(Marlin Levison/Star Tribune via Getty Images)

Even with DNA detection, Asian carp continue to evade scientists

Traces of genetic material can help in tracking Asian carp. But a positive detection may not mean live fish


Lorraine Boissoneault
March 15, 2020 10:59PM (UTC)

This article originally appeared on Undark.

When conservation manager Lindsay Chadderton came to the United States from New Zealand to help monitor the movement of invasive species between the Mississippi River and the Great Lakes, everyone was buzzing about one particular intruder: Asian carp.
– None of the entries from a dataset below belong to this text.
import Literature.MathematicalPhysics.QuantumFieldTheory.Balaban1983to89.B6BlockCutoffKLevelV1
import Literature.MathematicalPhysics.QuantumFieldTheory.Balaban1983to89.B6QGQTestBumpsKLevelV1
import HarnessLib

/-!
# `Balaban1983to89.B6CutoffSupportKLevelV1` — T. Bałaban, *Propagators and renormalization transformations for lattice gauge theories. II*,
Commun. Math. Phys. **96** (1984) 223–250 [Balaban1984PropagatorsII], (2.45)–(2.46) p. 231, (2.18) p. 226, Lemma 2.1 (2.61) p. 234:
**WHERE THE LOCALISED ENERGY IDENTITY LIVES** — the block cut-off of `B6BlockCutoffKLevelV1` read in the block geometry `d_T` of the k-level V1 torus
family, the support of the averaging weights `q_i` against it, length windows and block counts near a block (file F4b of the interior-energy route
to Prop. 2.6 (2.140)₄ at k levels; cell pub-ymgap, seat dag-p1, `HOME/pub-ymgap-dag-p1/HL3-PLAN.md`; lit-balaban GAPS G-B6-2140-456).
HONEST FRAMING (programme rule): statement-level skeleton of published theorems with citation tags; proofs where landed; nothing here is a claim about
the Yang–Mills mass gap.  Lattice geometry (bookkeeping) on the torus family of seats p21/p22/r03, BY NAME; no estimate of print is asserted; THEOREMS
ONLY; nothing continuum ∕ mass-gap ∕ Clay.
WHAT IS PROVED (0 sorry; standard axioms): §1 `exists_blockCutoffT` (the cut-off around `y ∈ 𝔅` at width `L^{max(j(y)−1,1)}`: plateau on the bonds of
`Δ(y)` and their translates, support within `d_T ≤ 4(d+1)`, Lipschitz `L^{−n}`), `dist_le_of_shift_ne`; §2 `len_le_mul_len_of_dist_lt` (adjacent levels
⇒ comparable lengths), `pow_lvl_ge_of_dist_lt`; §3 `exists_qwt_ne_zero_of_QE_ne_zero`, `blkV1_mem_metBlocks`, `dist_beta_le_of_mem_metBlocks`;
§4 `ineq261_geomT` ((2.61) on the family, from `lemma21_torus`), `sum_ind_dist_le`, `sum_ind_dist_beta_le` (block ∕ index-bond counts near `y`).
Seat `pub-ymgap-dag-p1` (prover), 2026-08-25.  NOT summit progress.
-/

open scoped BigOperators

noncomputable section

namespace Literature.MathematicalPhysics.QuantumFieldTheory.Balaban1983to89.B6CutoffSupportKLevelV1

open Finset
open LatticeFieldCalculus
open B4TorusKernel.MultiPeriod (torusSupNorm torusSupNorm_nonneg)
open B5Eq118OneStroke (iterBlockOf iterBlock mem_iterBlock)
open B6MultiLevelBoxOperator (N0)
open B6MultiLevelTorusOperator (TDomains)
open B6CubeCoeffSizesV1 (torusSupNorm_tshift_unitVec_le)
open B6Geom246MultiLevelBox (bset blkOf scale_bounds)
open B6Geom246MultiLevelTorus (geomT bondT connectedT levelGapT lemma21_torus triangle_refl_nonneg_T torusSupNorm_neg)
open B6GlobalChartV1 (PV domT blkV1 toBox toBox_apply)
open B6ScalarChartV1 (toBox_shift)
open B6MemberOfCubeV1 (torusSupNorm_sub_le one_le_N0)
open B6Ineq2142KLevelV1 (lvl β qwt qwt_nonneg beta_level lvl_le_mK distT_shift_le_one geomT_dist_ends_le metBlocks mem_metBlocks
  exists_of_mem_metBlocks exists_of_qwt_ne_zero iterBlockOf_runSite_mem)
open B6Prop27KLevelV1 (card_fiber_beta_le)
open B6QGQTestBumpsKLevelV1 (QE_apply_eq_sum_qwt)
open B6SectAOperatorsV1 (QE BondIdx)
open B6Lemma21Repaired (Ineq261With)
open B6Ineq261LevelGap (K261)
open B8Ineq192MultiLevelTorus (symmT)
open B6BlockCutoffKLevelV1 (exists_blockCutoff)
open B6BlockRunsKLevelV1 (level_window_of_dist_lt)
open Literature.MathematicalPhysics.QuantumFieldTheory.BalabanImbrieJaffe1984to88.BIJ85AxialPropagator411 (BondSpace)

variable {d ℓ m K : ℕ} {hd : 1 ≤ d + 1} {hL : Odd (ℓ + 1) ∧ 1 < ℓ + 1} {Mh k R : ℕ} {P' : Fin (d + 1) → ℕ}
variable (hN : ∀ μ, N0 ℓ Mh k P' μ = (PV d ℓ m K hd hL).sitesPerDir 0) (D : TDomains d ℓ Mh k P' R) (hk : k ≤ m + K)

/-! ## §1  The cut-off around a block, in the block geometry -/

include hk in
/-- **THE CUT-OFF AROUND `y ∈ 𝔅`** (`B6BlockCutoffKLevelV1.exists_blockCutoff` at `n = max(j(y)−1, 1)`), read on `(geomT, blkV1)`: `0 ≤ χ ≤ 1`;
`χ = 1` on every bond of `Δ(y)` and on its translates `b + e_ν`; `χ ≠ 0` only on blocks within `d_T ≤ 4(d+1)` of `y`; `|χ(b+e_ν) − χ(b)| ≤ L^{−n}`.
[cite: Balaban1984PropagatorsII, (2.45)–(2.46) p.231, Prop. 2.6 (2.140) p.247] -/
theorem exists_blockCutoffT (hMh : 1 ≤ Mh) (hP : ∀ μ, 1 ≤ P' μ) (y : ↥(bset D.toDomains))
    (hRM : (d + 2) * 6 < R * ((ℓ + 1) * Mh) - 1) :
    ∃ (n : ℕ) (χ : PBond (PV d ℓ m K hd hL) 0 → ℝ), n = max (y.1.1 - 1) 1 ∧
      (∀ f, 0 ≤ χ f ∧ χ f ≤ 1) ∧
      (∀ b, blkV1 hN D b = y → ∀ ν : Fin (d + 1), χ b = 1 ∧ χ ⟨b.src.shift ν, b.dir⟩ = 1) ∧
      (∀ f, χ f ≠ 0 → (geomT D).dist (blkV1 hN D f) y ≤ 4 * ((d : ℝ) + 1)) ∧
      (∀ (f : PBond (PV d ℓ m K hd hL) 0) (ν : Fin (d + 1)), |χ ⟨f.src.shift ν, f.dir⟩ - χ f| ≤ ((((ℓ : ℝ) + 1)) ^ n)⁻¹) := by
  have hsc := scale_bounds D.toDomains y
  have hn1 : 1 ≤ max (y.1.1 - 1) 1 := le_max_right _ _
  have hn : max (y.1.1 - 1) 1 ≤ m + K := by
    refine max_le ?_ (by omega); omega
  have hny : max (y.1.1 - 1) 1 + 1 ≤ y.1.1 ∨ max (y.1.1 - 1) 1 = 1 := by omega
  obtain ⟨χ, h01, hpl, hsupp, hLip⟩ := exists_blockCutoff hN D hk hMh hP hn1 hn y hny hRM
  have hN1 : ∀ μ, 1 ≤ N0 ℓ Mh k P' μ := fun μ => one_le_N0 hN μ
  have hcast : (((ℓ + 1) ^ max (y.1.1 - 1) 1 : ℕ) : ℝ) = ((ℓ : ℝ) + 1) ^ max (y.1.1 - 1) 1 := by push_cast; ring
  refine ⟨_, χ, rfl, h01, fun b hb ν => ⟨?_, ?_⟩, fun f hf => ?_, fun f ν => ?_⟩
  · refine hpl b ⟨b.src, hb, ?_⟩
    rw [sub_self]
    have h0 : torusSupNorm (N0 ℓ Mh k P') (0 : Fin (d + 1) → ℤ) = 0 := by
      unfold torusSupNorm
      simp only [Pi.zero_apply, B4Sect5Torus.circAbs_zero, Int.cast_zero]
      exact Finset.sup'_const _ _
    rw [h0]; positivity
  · refine hpl _ ⟨b.src, hb, ?_⟩
    have h1 : torusSupNorm (N0 ℓ Mh k P') ((toBox hN (b.src.shift ν)).1 - (toBox hN b.src).1) ≤ 1 := by
      rw [toBox_shift]; exact torusSupNorm_tshift_unitVec_le hN1 ν (toBox hN b.src)
    refine h1.trans ?_
    exact_mod_cast Nat.one_le_pow _ _ (by omega)
  · have := hsupp f hf
    show (((bondT D).dist (blkOf D.toDomains (toBox hN f.src)) y : ℕ) : ℝ) ≤ 4 * ((d : ℝ) + 1)
    have h' : (((bondT D).dist (blkOf D.toDomains (toBox hN f.src)) y : ℕ) : ℝ) ≤ (((d + 1) * 4 : ℕ) : ℝ) := by exact_mod_cast this
    refine h'.trans (le_of_eq ?_); push_cast; ring
  · rw [← hcast]; exact hLip f ν

/-- if `χ(b + e_ν) ≠ χ(b)` then one of them is `≠ 0`, so BOTH blocks are within `r + 1` of `y` when `χ ≠ 0` only within `r`.
[cite: Balaban1984PropagatorsII, (2.45)–(2.46) p.231, bookkeeping] -/
theorem dist_le_of_shift_ne (hMh : 1 ≤ Mh) (hP : ∀ μ, 1 ≤ P' μ) (y : ↥(bset D.toDomains)) {χ : PBond (PV d ℓ m K hd hL) 0 → ℝ}
    {r : ℝ} (hsupp : ∀ f, χ f ≠ 0 → (geomT D).dist (blkV1 hN D f) y ≤ r) (b : PBond (PV d ℓ m K hd hL) 0) (ν : Fin (d + 1))
    (hne : χ ⟨b.src.shift ν, b.dir⟩ ≠ χ b) :
    (geomT D).dist (blkV1 hN D b) y ≤ r + 1 ∧ (geomT D).dist (blkV1 hN D ⟨b.src.shift ν, b.dir⟩) y ≤ r + 1 := by
  have htri := (triangle_refl_nonneg_T D hMh hP).1
  have hnn := (triangle_refl_nonneg_T D hMh hP).2.2
  have h1 : (geomT D).dist (blkV1 hN D b) (blkV1 hN D ⟨b.src.shift ν, b.dir⟩) ≤ 1 := by
    show (((bondT D).dist (blkOf D.toDomains (toBox hN b.src)) (blkOf D.toDomains (toBox hN (b.src.shift ν))) : ℕ) : ℝ) ≤ 1
    exact_mod_cast distT_shift_le_one hN D b.src ν
  have h1' : (geomT D).dist (blkV1 hN D ⟨b.src.shift ν, b.dir⟩) (blkV1 hN D b) ≤ 1 := by rw [symmT]; exact h1
  by_cases hb : χ b = 0
  · have hb' : χ ⟨b.src.shift ν, b.dir⟩ ≠ 0 := fun h => hne (by rw [h, hb])
    have := hsupp _ hb'
    exact ⟨(htri _ _ _).trans (by linarith), this.trans (by linarith [hnn (blkV1 hN D b) y])⟩
  · have := hsupp _ hb
    exact ⟨this.trans (by linarith [hnn (blkV1 hN D b) y]), (htri _ _ _).trans (by linarith)⟩

/-! ## §2  Length windows -/

/-- **ADJACENT LEVELS, COMPARABLE LENGTHS**: `d_T(s,t) < R·L·M_h − 1 ⇒ ℓ(s) ≤ L·ℓ(t)`.
[cite: Balaban1984PropagatorsII, (2.2) p.224, (2.45)–(2.46) p.231] -/
theorem len_le_mul_len_of_dist_lt (hMh : 1 ≤ Mh) (hP : ∀ μ, 1 ≤ P' μ) (s t : ↥(bset D.toDomains))
    (h : (geomT D).dist s t < ((R * ((ℓ + 1) * Mh) - 1 : ℕ) : ℝ)) :
    (geomT D).len s ≤ ((ℓ : ℝ) + 1) * (geomT D).len t := by
  have hw := level_window_of_dist_lt D hMh hP s t h
  show ((ℓ : ℝ) + 1) ^ s.1.1 * 1 ≤ ((ℓ : ℝ) + 1) * (((ℓ : ℝ) + 1) ^ t.1.1 * 1)
  rw [mul_one, mul_one, ← pow_succ']
  exact pow_le_pow_right₀ (by linarith [(Nat.cast_nonneg ℓ : (0 : ℝ) ≤ ℓ)]) (by omega)

include hk in
/-- **THE LEVEL OF A NEARBY INDEX BOND**: `d_T(β i, y) < R·L·M_h − 1 ⇒ L·L^{j(i)} ≥ ℓ(y)`.
[cite: Balaban1984PropagatorsII, (2.2) p.224, (2.45) p.231] -/
theorem len_le_mul_pow_lvl_of_dist_lt (hMh : 1 ≤ Mh) (hP : ∀ μ, 1 ≤ P' μ) (hk1 : 1 ≤ k) (y : ↥(bset D.toDomains))
    (i : BondIdx (domT hN D hk)) (h : (geomT D).dist (β hN D hk i) y < ((R * ((ℓ + 1) * Mh) - 1 : ℕ) : ℝ)) :
    (geomT D).len y ≤ ((ℓ : ℝ) + 1) * (((ℓ + 1 : ℕ) : ℝ)) ^ (lvl hN D hk i) := by
  have hw := level_window_of_dist_lt D hMh hP _ y h
  rw [beta_level hN D hk hk1] at hw
  show ((ℓ : ℝ) + 1) ^ y.1.1 * 1 ≤ _
  have hc : (((ℓ + 1 : ℕ) : ℝ)) = (ℓ : ℝ) + 1 := by push_cast; ring
  rw [mul_one, hc, ← pow_succ']
  exact pow_le_pow_right₀ (by linarith [(Nat.cast_nonneg ℓ : (0 : ℝ) ≤ ℓ)]) (by omega)

/-! ## §3  The support of `q_i` against the cut-off -/

/-- `(Q(χ²v))_i ≠ 0 ⇒ q_i(f) ≠ 0` and `χ(f) ≠ 0` for some bond `f`. [cite: Balaban1984PropagatorsII, (2.18) p.226, bookkeeping] -/
theorem exists_qwt_ne_zero_of_QE_ne_zero (χ v : PBond (PV d ℓ m K hd hL) 0 → ℝ) (i : BondIdx (domT hN D hk))
    (h : QE (domT hN D hk) (WithLp.toLp 2 fun b => χ b ^ 2 * v b : BondSpace (PV d ℓ m K hd hL)) i ≠ 0) :
    ∃ f, qwt hN D hk i f ≠ 0 ∧ χ f ≠ 0 := by
  rw [QE_apply_eq_sum_qwt] at h
  obtain ⟨f, -, hf⟩ := Finset.exists_ne_zero_of_sum_ne_zero h
  refine ⟨f, left_ne_zero_of_mul hf, fun h0 => hf ?_⟩
  rw [PiLp.toLp_apply, h0]; ring

/-- `q_i(f) ≠ 0 ⇒` the block of `f` is met by the double block of `i` (r03's support computation, exported).
[cite: Balaban1984PropagatorsII, (2.18) p.226, (2.45) p.231] -/
theorem blkV1_mem_metBlocks (i : BondIdx (domT hN D hk)) {f : PBond (PV d ℓ m K hd hL) 0} (hf : qwt hN D hk i f ≠ 0) :
    blkV1 hN D f ∈ metBlocks hN D hk i := by
  obtain ⟨x', hx', t', ht', rfl⟩ := exists_of_qwt_ne_zero hN D hk i hf
  rw [mem_iterBlock] at hx'
  refine mem_metBlocks hN D hk i ?_
  change iterBlockOf (lvl hN D hk i) (runSite x' i.1.2.dir t') = _ ∨ iterBlockOf (lvl hN D hk i) (runSite x' i.1.2.dir t') = _
  rcases iterBlockOf_runSite_mem (lvl_le_mK hN D hk i) x' i.1.2.dir ht'.le with h | h
  · exact Or.inl (h.trans hx')
  · right; rw [h, hx']; rfl

/-- a met block is within `d_T ≤ L + 2` of `β i`. [cite: Balaban1984PropagatorsII, (2.45)–(2.46) p.231] -/
theorem dist_beta_le_of_mem_metBlocks (hk1 : 1 ≤ k) (hRM : 2 ≤ R * Mh) (hMh : 1 ≤ Mh) (hP : ∀ μ, 1 ≤ P' μ)
    (i : BondIdx (domT hN D hk)) {y₂ : ↥(bset D.toDomains)} (h : y₂ ∈ metBlocks hN D hk i) :
    (geomT D).dist (β hN D hk i) y₂ ≤ (ℓ : ℝ) + 3 := by
  obtain ⟨z, hz, rfl⟩ := exists_of_mem_metBlocks hN D hk i h
  exact geomT_dist_ends_le hN D hk hk1 hRM hMh hP i hz

/-! ## §4  (2.61) on the family; counting blocks and index bonds near a block -/

omit hN hk in
/-- **(2.61) ON THE k-LEVEL TORUS FAMILY** at rate `a` (`α = 1`): `Σ_{y′} e^{−a d_T(y,y′)} ≤ K₂₆₁(N₀, d+1, L, 1, a)` whenever `N₀ + 1 ≤ R·L·M_h` and
`e^{−a}·L^{2(d+1)/N₀} < 1`. [cite: Balaban1984PropagatorsII, Lemma 2.1 (2.61) p.234] -/
theorem ineq261_geomT (hMh : 1 ≤ Mh) (hP : ∀ μ, 1 ≤ P' μ) {N₀ : ℕ} (hN₀ : 0 < N₀) (hRM : N₀ + 1 ≤ R * ((ℓ + 1) * Mh))
    {a : ℝ} (ha : 0 ≤ a) (hθ : Real.exp (-a) * ((ℓ : ℝ) + 1) ^ ((2 * (d + 1 : ℕ) : ℝ) / N₀) < 1) :
    Ineq261With (K261 N₀ (d + 1) ((ℓ : ℝ) + 1) 1 a) (geomT D) a 1 := by
  have h := (lemma21_torus D hMh hP hN₀ hRM ha zero_le_one le_rfl (by rwa [one_mul])).2.1
  rwa [one_mul] at h

omit hN hk in
/-- **THE NUMBER OF BLOCKS WITHIN `r` OF `y`** is `≤ e^{ar}·K` under (2.61) at rate `a`.
[cite: Balaban1984PropagatorsII, Lemma 2.1 (2.61) p.234, bookkeeping] -/
theorem sum_ind_dist_le {Kc a : ℝ} (h261 : Ineq261With Kc (geomT D) a 1) (ha : 0 ≤ a) (y : ↥(bset D.toDomains)) (r : ℝ) :
    ∑ y₂ : ↥(bset D.toDomains), (if (geomT D).dist y₂ y ≤ r then (1 : ℝ) else 0) ≤ Real.exp (a * r) * Kc := by
  classical
  have hy := h261 y
  rw [one_mul] at hy
  calc ∑ y₂ : ↥(bset D.toDomains), (if (geomT D).dist y₂ y ≤ r then (1 : ℝ) else 0)
      ≤ ∑ y₂ : ↥(bset D.toDomains), Real.exp (a * r) * Real.exp (-(a * (geomT D).dist y y₂)) :=
        Finset.sum_le_sum fun y₂ _ => by
          split_ifs with h
          · rw [← Real.exp_add, ← Real.exp_zero]
            apply Real.exp_le_exp.2
            rw [symmT] at h
            nlinarith
          · positivity
    _ = Real.exp (a * r) * ∑ y₂ : ↥(bset D.toDomains), Real.exp (-(a * (geomT D).dist y y₂)) := by rw [Finset.mul_sum]
    _ ≤ Real.exp (a * r) * Kc := mul_le_mul_of_nonneg_left hy (Real.exp_pos _).le

/-- **THE NUMBER OF INDEX BONDS `i` WITH `β i` WITHIN `r` OF `y`** is `≤ 2(d+1)·e^{ar}·K`.
[cite: Balaban1984PropagatorsII, Lemma 2.1 (2.61) p.234, (2.45) p.231, bookkeeping] -/
theorem sum_ind_dist_beta_le (hk1 : 1 ≤ k) {Kc a : ℝ} (h261 : Ineq261With Kc (geomT D) a 1) (ha : 0 ≤ a)
    (y : ↥(bset D.toDomains)) (r : ℝ) :
    ∑ i : BondIdx (domT hN D hk), (if (geomT D).dist (β hN D hk i) y ≤ r then (1 : ℝ) else 0) ≤
      2 * ((d : ℝ) + 1) * (Real.exp (a * r) * Kc) := by
  classical
  set g : ↥(bset D.toDomains) → ℝ := fun y₂ => if (geomT D).dist y₂ y ≤ r then (1 : ℝ) else 0 with hg
  have hg0 : ∀ y₂, 0 ≤ g y₂ := fun y₂ => by simp only [hg]; split_ifs <;> norm_num
  have h1 : ∑ i : BondIdx (domT hN D hk), (if (geomT D).dist (β hN D hk i) y ≤ r then (1 : ℝ) else 0) =
      ∑ i : BondIdx (domT hN D hk), g (β hN D hk i) := rfl
  rw [h1, Finset.sum_comp]
  calc ∑ y₂ ∈ Finset.univ.image (β hN D hk), (Finset.univ.filter fun i => β hN D hk i = y₂).card • g y₂
      ≤ ∑ y₂ ∈ Finset.univ.image (β hN D hk), (2 * ((d : ℝ) + 1)) * g y₂ := Finset.sum_le_sum fun y₂ _ => by
        rw [nsmul_eq_mul]
        refine mul_le_mul_of_nonneg_right ?_ (hg0 y₂)
        exact_mod_cast card_fiber_beta_le hN D hk hk1 y₂
    _ ≤ ∑ y₂, (2 * ((d : ℝ) + 1)) * g y₂ :=
        Finset.sum_le_sum_of_subset_of_nonneg (Finset.subset_univ _) fun y₂ _ _ => mul_nonneg (by positivity) (hg0 y₂)
    _ = 2 * ((d : ℝ) + 1) * ∑ y₂, g y₂ := by rw [Finset.mul_sum]
    _ ≤ 2 * ((d : ℝ) + 1) * (Real.exp (a * r) * Kc) :=
        mul_le_mul_of_nonneg_left (sum_ind_dist_le D h261 ha y r) (by positivity)

end Literature.MathematicalPhysics.QuantumFieldTheory.Balaban1983to89.B6CutoffSupportKLevelV1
The moniker includes four fish imported from China starting in the 1960s — grass carp, black carp, silver carp, and bighead carp. Together, they might be the posterchild for invasive species in the U.S. Bighead and silver dominate large stretches of the Mississippi River, outcompeting many native fish. They breed quickly, eat voraciously, grow much larger than most native fish, and, when startled, silver carp catapult out of the water. They are not just an ecological nightmare; they also pose a danger to recreational boaters and fishers. According to the United States Geological Survey, jumping Asian carp have seriously injured boaters, and water skiing on the Missouri River is "now considered exceedingly dangerous." Scientists say these fish could wreak similar havoc in the Great Lakes.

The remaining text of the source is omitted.